Amos also visited a town in western Ivory Coast where aid groups have documented hundreds of killings.

"In Duekoue, I saw evidence of what must have been terrible violence," she said. "Burned and destroyed buildings, looting, and destruction."

She did not say who may have been responsible for the violence, though the U.N. last week accused traditional hunters fighting in a force supporting Ouattara for the deaths of more than 330 people the week before in Duekoue.

Amos said the U.N. had launched an investigation and the officials had heard reports of similar incidents elsewhere.

"There must be no impunity for the perpetrators of these terrible crimes," Amos said. "While we don't yet know the full extent of the atrocities that have been carried out, they clearly add up to extremely serious human rights violations."

Amid the fighting in Abidjan late Wednesday, French troops rescued the Japanese ambassador and seven others after fighters attacked them. In a video provided by the French military, the forces are seen rappelling from a helicopter with night-vision goggles.

Heavy arms fire was heard across Abidjan overnight, but on Thursday hundreds of people ventured out despite the dangers in search of water as U.N. helicopters circled in the air.

Ouattara has pleaded with the international community for months to intervene and remove Gbagbo by force, arguing he wouldn't leave any other way.

Despite losing the election, Gbagbo still controls the Ivorian army and has repeatedly used its arsenal of heavy artillery to attack areas of Abidjan where people voted for his opponent. Security forces are accused of opening fire with a mounted machine gun on a group of unarmed women and lobbing mortars into a market.

But French Defense Minister Gerard Longuet said he estimated that Gbagbo only had some 1,000 troops, compared to the 2,000-strong force that has been fighting to install Ouattara.

Finally on Monday, United Nations attack helicopters acting on a U.N. Security Council resolution bombarded six arms depots in Abidjan - including a cache inside the presidential compound.

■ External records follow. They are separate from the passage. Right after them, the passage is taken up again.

import Summits.Ventures.YMGap.Thresholds.SharpClusteringWilsonWords
import Summits.Ventures.YMGap.Thresholds.SharpClusteringBochner
import HarnessLib

/-!
# Venture YMGap — track (a), R119 brick, part 2/2: the TERMWISE CROSS-LINK HESSIAN BOUND for the
# Wilson potential on `SU(N)^E` (Shen–Zhu–Zhu (4.3)): `|D_{single_e X} D_{single_{e'} Y} S| ≤ h_{ee'} ‖X‖_F ‖Y‖_F`

HONEST FRAMING: venture file (cell `pub-ymgap`, track (a), seat ds-2 for lit-1's R119 line). Pure
finite-dimensional calculus; NO measure, NO threshold, NO clustering statement. Nothing about the
continuum or the mass gap.

For the Wilson potential `S = wilsonPot d N L β` (`= Nβ Σ_p Re tr(Q_{e₁}Q_{e₂}Q_{e₃}ᴴQ_{e₄}ᴴ)`,
p2's `LatticeBakryEmeryWilson`; `β` is the 't HOOFT coupling, tree coupling `Nβ`, exactly the currency
of p2's `hessBound_wilsonPot : HessBound (wilsonPot β) (N|β|Λ₀)`) on the torus `(ℤ/L)^d`, `L ≥ 2`, and
two DISTINCT positively oriented links `e ≠ e'`, the mixed left-invariant second derivative in the
directions `single_e X`, `single_{e'} Y` (`X, Y ∈ M_N(ℂ)` arbitrary) at a point of `SU(N)^E` obeys

  `|D_{single_e X} D_{single_{e'} Y} S (Q)| ≤ h(e,e') · ‖X‖_F ‖Y‖_F`,
  `h(e,e') = wilsonH d N L β e e' = N|β| · k(e,e')` for plaquette neighbours `e' ∈ linkNbrT e`, else `0`,

where `k(e,e') = jointPlaq e e'` is the tree's joint-plaquette multiplicity (number of plaquettes
containing both links; `TorusPlaquetteNeighbours.lean`) — Shen–Zhu–Zhu's (4.3) verbatim
(`abs_algD_lk_algD_lk_wilsonPot_le`). The matrix `h` is nonnegative, symmetric, zero on the
diagonal, supported on plaquette neighbours (endpoints within periodic sup-distance `1`,
`torusNorm_sub_le_one_of_mem_linkNbrT`), with ROW SUMS `Σ_{e'} h(e,e') ≤ 6(d-1)·N|β|`
(`sum_wilsonH_le`, from the tree's double counting `sum_jointPlaq_le`) — i.e. exactly the
hypotheses `hOff / hh0 / hsymm / hrow` (with `H = 6(d-1)N|β|`) of lit-1's weighted Bakry–Émery bound
`SharpClustering.Gam2W_ge` for the Wilson action; the instance
`offDiagHessBound_wilsonPot (hL : 1 < L) (β) : OffDiagHessBound (wilsonPot d N L β) (wilsonH d N L β)`
is the last theorem of this file (`hh0 / hsymm / hrow` are in part 1/2).
(The side condition `1 < L` only serves to make the four slots of a plaquette distinct links; on the
one-point torus a link occupies two slots of each of its plaquettes and the calculus produces four
words per plaquette pair of slots, not one per plaquette.)

Method: the plaquette word with constant insertions
`W_p(c₁,c₂,c₃)(Q) = Re tr(Q_{s₀} c₁ Q_{s₁} c₂ Q_{s₂}ᴴ c₃ Q_{s₃}ᴴ)` is closed under left-invariant
differentiation (`algD_plaqWordC`: `D_A W_p(c₁,c₂,c₃) = W_p(A_{s₀}c₁,c₂,c₃) + W_p(c₁,A_{s₁}c₂,c₃)
+ W_p(c₁,c₂A_{s₂}ᴴ,c₃) + W_p(c₁,c₂,c₃A_{s₃}ᴴ)`, from p2's `hasDerivAt_reTrWord` along the flow
`Q e^{tA}`), and at unitary `Q` a word with two non-unitary insertions `a, b` is bounded by
`‖a‖_F ‖b‖_F` (Cauchy–Schwarz for `Re tr`, unitary invariance of `‖·‖_F`).

References: H. Shen, R. Zhu, X. Zhu, CMP 400 (2023) 805–851, Lemma 4.1, (4.3); cell files
`lit/A2-DEBT-MAP.md`, `lit/lean/SharpClusteringBochner.lean` (lit-1, R119). Part 1/2
(`SharpClusteringWilsonWords.lean`) holds the definitions `plaqSlot`, `plaqWordC`, `slotInc`,
`wilsonH` and the row-sum / symmetry facts.
-/

noncomputable section
import Summits.HodgeConjecture.HodgeConjecture.Theorems.Ring2WeilCoverageTypeNormSignPrincipal
import Summits.HodgeConjecture.HodgeConjecture.Theorems.Ring2WeilCoverageCyclotomicSignaturesG6
import Summits.HodgeConjecture.HodgeConjecture.Theorems.Ring2WeilCoverageCyclotomicUnconditional
import Summits.HodgeConjecture.HodgeConjecture.Theorems.Ring2WeilCoverageRealQuadraticUnitNorm
import Summits.HodgeConjecture.HodgeConjecture.Theorems.Ring2WeilCoverageCMTypeSetOddPositions
import HarnessLib

/-!
# Weil-type family coverage — THE NORM-SIGN LAW AT THE LEVELS 21, 28, 36: on every census row `(ℚ(ζ_M), K)` the
# `ι`-compatible polarisation types `(ϖ₀)` carried by the `K`-balanced points `ℂ^Φ/Φ(ℤ[ζ_M])` are EXACTLY the real
# generators `ϖ₀ ∈ 𝓞 ℚ(ζ_M)⁺` with `N(ϖ₀) < 0` (NO rows) resp. `N(ϖ₀) > 0` (YES rows)

research route conditional on HC_CM; not a corollary; Q11.4-sentence-2 already refuted in dim ≥ 3.

Ring 2, WEIL-TYPE FAMILY-COVERAGE CENSUS (`HOME/WEIL-FAMILY-COVERAGE.md` `## b01`, blocks b01.34–b01.41; owner ring2-b01),
part 56a of the `Ring2WeilCoverage*` series: the level files of part 55/55b (`…TypeNormSign`, `…TypeNormSignPrincipal`: for
any CM field, under THEOREM L (i)/(ii), «type `(ϖ₀)` occurs on `ℂ^Φ/D(𝔪)`» ⟺ («principal» ⟺ `N_{K⁺/ℚ}(ϖ₀) > 0`)).  At the
levels `M ∈ {21, 28, 36}` (`g = 6`) THEOREM L (i) (`norm_realUnits_pos_M`: every unit of `ℤ[ζ_M]⁺` has norm `+1`)
and THEOREM L (ii) (`exists_units_sign_eq_M`: every even sign pattern is a unit pattern) are hypothesis-free tree theorems
(parts 8/9/15/18/30/30′/31/48b/57), and the principal verdict of a `K`-balanced `Φ` is the residue bit `n₋(M, K) =
#{t ∈ N_K : 2t < M} (mod 2)` (part 5′ `card_inter_nodd_mod_two_eq`, THEOREM F).  Hence, for EVERY real `ϖ₀ ∈ 𝓞 K⁺ ∖ 0`
at once (no residue sign dictionary, unlike parts 48–54 which treated one generator per file):

* NO rows (`(21, ℚ(√−3))`, `(28, ℚ(√−7))`, `(36, ℚ(√−3))`): **type `(ϖ₀)` occurs ⟺ `N_{K⁺/ℚ}(ϖ₀) < 0`**;
* YES rows (`(21, ℚ(√−7))`, `(28, ℚ(i))`, `(36, ℚ(i))`): **type `(ϖ₀)` occurs ⟺ `N_{K⁺/ℚ}(ϖ₀) > 0`**;
* every level, EVERY CM type `Φ`: `N(ϖ₀) < 0` ⇒ exactly one of «principal», «type `(ϖ₀)`»; `N(ϖ₀) > 0` ⇒ both or neither.

Since `h(ℚ(ζ_M)) = 1` at these levels [Was97 Thm. 11.1], `h(ℚ(ζ_M)⁺) = 1` and every type `𝔣₀ ⊆ 𝓞 K⁺` is principal, so
these rows list ALL `ι`-compatible polarisation types of the `K`-balanced `ℤ[ζ_M]`-points (S-pencil remark; the kernel statements quantify over principal types `(ϖ₀)`).  The polarisation of type `(ϖ₀)` has degree `|N_{K⁺/ℚ}(ϖ₀)|`; by
b01.41 (C) (S-pencil) its hermitian discriminant class is `[−N_{K⁺/ℚ}(ϖ₀)]·[−1]^n…` — i.e. the component `(n, K, a)` with
`a ≡ |N(ϖ₀)|` on the NO rows.

Theorems:
* `exists_type_iff_norm_neg_twentyOne_sqrt_neg_three`
* `exists_type_iff_norm_pos_twentyOne_sqrt_neg_seven`
* `xor_principal_type_twentyOne_of_norm_neg`
* `exists_type_iff_principal_twentyOne_of_norm_pos`
* `exists_type_iff_norm_pos_twentyEight_sqrt_neg_one`
* `exists_type_iff_norm_neg_twentyEight_sqrt_neg_seven`
* `xor_principal_type_twentyEight_of_norm_neg`
* `exists_type_iff_principal_twentyEight_of_norm_pos`
* `exists_type_iff_norm_pos_thirtySix_sqrt_neg_one`
* `exists_type_iff_norm_neg_thirtySix_sqrt_neg_three`
* `xor_principal_type_thirtySix_of_norm_neg`
* `exists_type_iff_principal_thirtySix_of_norm_pos`

HONEST FRAMING: torus-level statements about Shimura's divisors of type `(K; Φ; 𝔣₀)` [Sh98 §14.3 Prop. 4–5] on
`ℂ^Φ/Φ(ℤ[ζ_M])` and norms of elements of `ℚ(ζ_M)⁺`; nothing here is a statement about Hodge classes, `W_K`, general
members or HC; `HC_CM` is used nowhere.  No `def`, no named fact, no `sorry`.

References: [cite: Shimura1998, §14.3 Prop. 4–5, pp. 103–104]; [cite: Washington1997, Thm. 11.1]; census b01.41 (seat-derived).
-/

noncomputable section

"Obviously they didn't get all of it," said a senior diplomat who requested anonymity because he is not authorized to speak to the media. "When they came after him, he pulled out more stuff. Remember, he had a long time to prepare for this."

Among the preparations was the choice of where Gbagbo would make his last stand. He is believed to be holed up in a tunnel originally built to connect the president's home and the adjacent residence of the French ambassador, Sindou said.

The pro-Ouattara forces began their lightning advance just over a week ago attacking from the east, west and center of the country. At least 80 percent of the countryside was under their control by the time they entered Abidjan.

On Tuesday, Gbagbo's soldiers were seen abandoning their posts, some rushing inside a church to tear off their uniforms before re-emerging in civilian clothes. His generals issued orders to stop fighting.

Yet Gbagbo - a former history professor - appears to have calculated his rival's weakness: Ouattara knows that he needs to take Gbagbo alive to maintain international support, and to avoid further alienating Gbagbo's supporters.

From inside his bunker, Gbagbo blasted the world in back-to-back interviews on French TV station LCI and French radio RFI. He said he would never step down, that there was nothing to negotiate and called the operation to oust him an international "game of poker."

Ouattara's spokeswoman Affoussy Bamba said that she was nonetheless optimistic that the end was near.

"He has nothing left. His arsenal is gone. His army has evaporated," she said by telephone from Abidjan. "How much longer can he last?"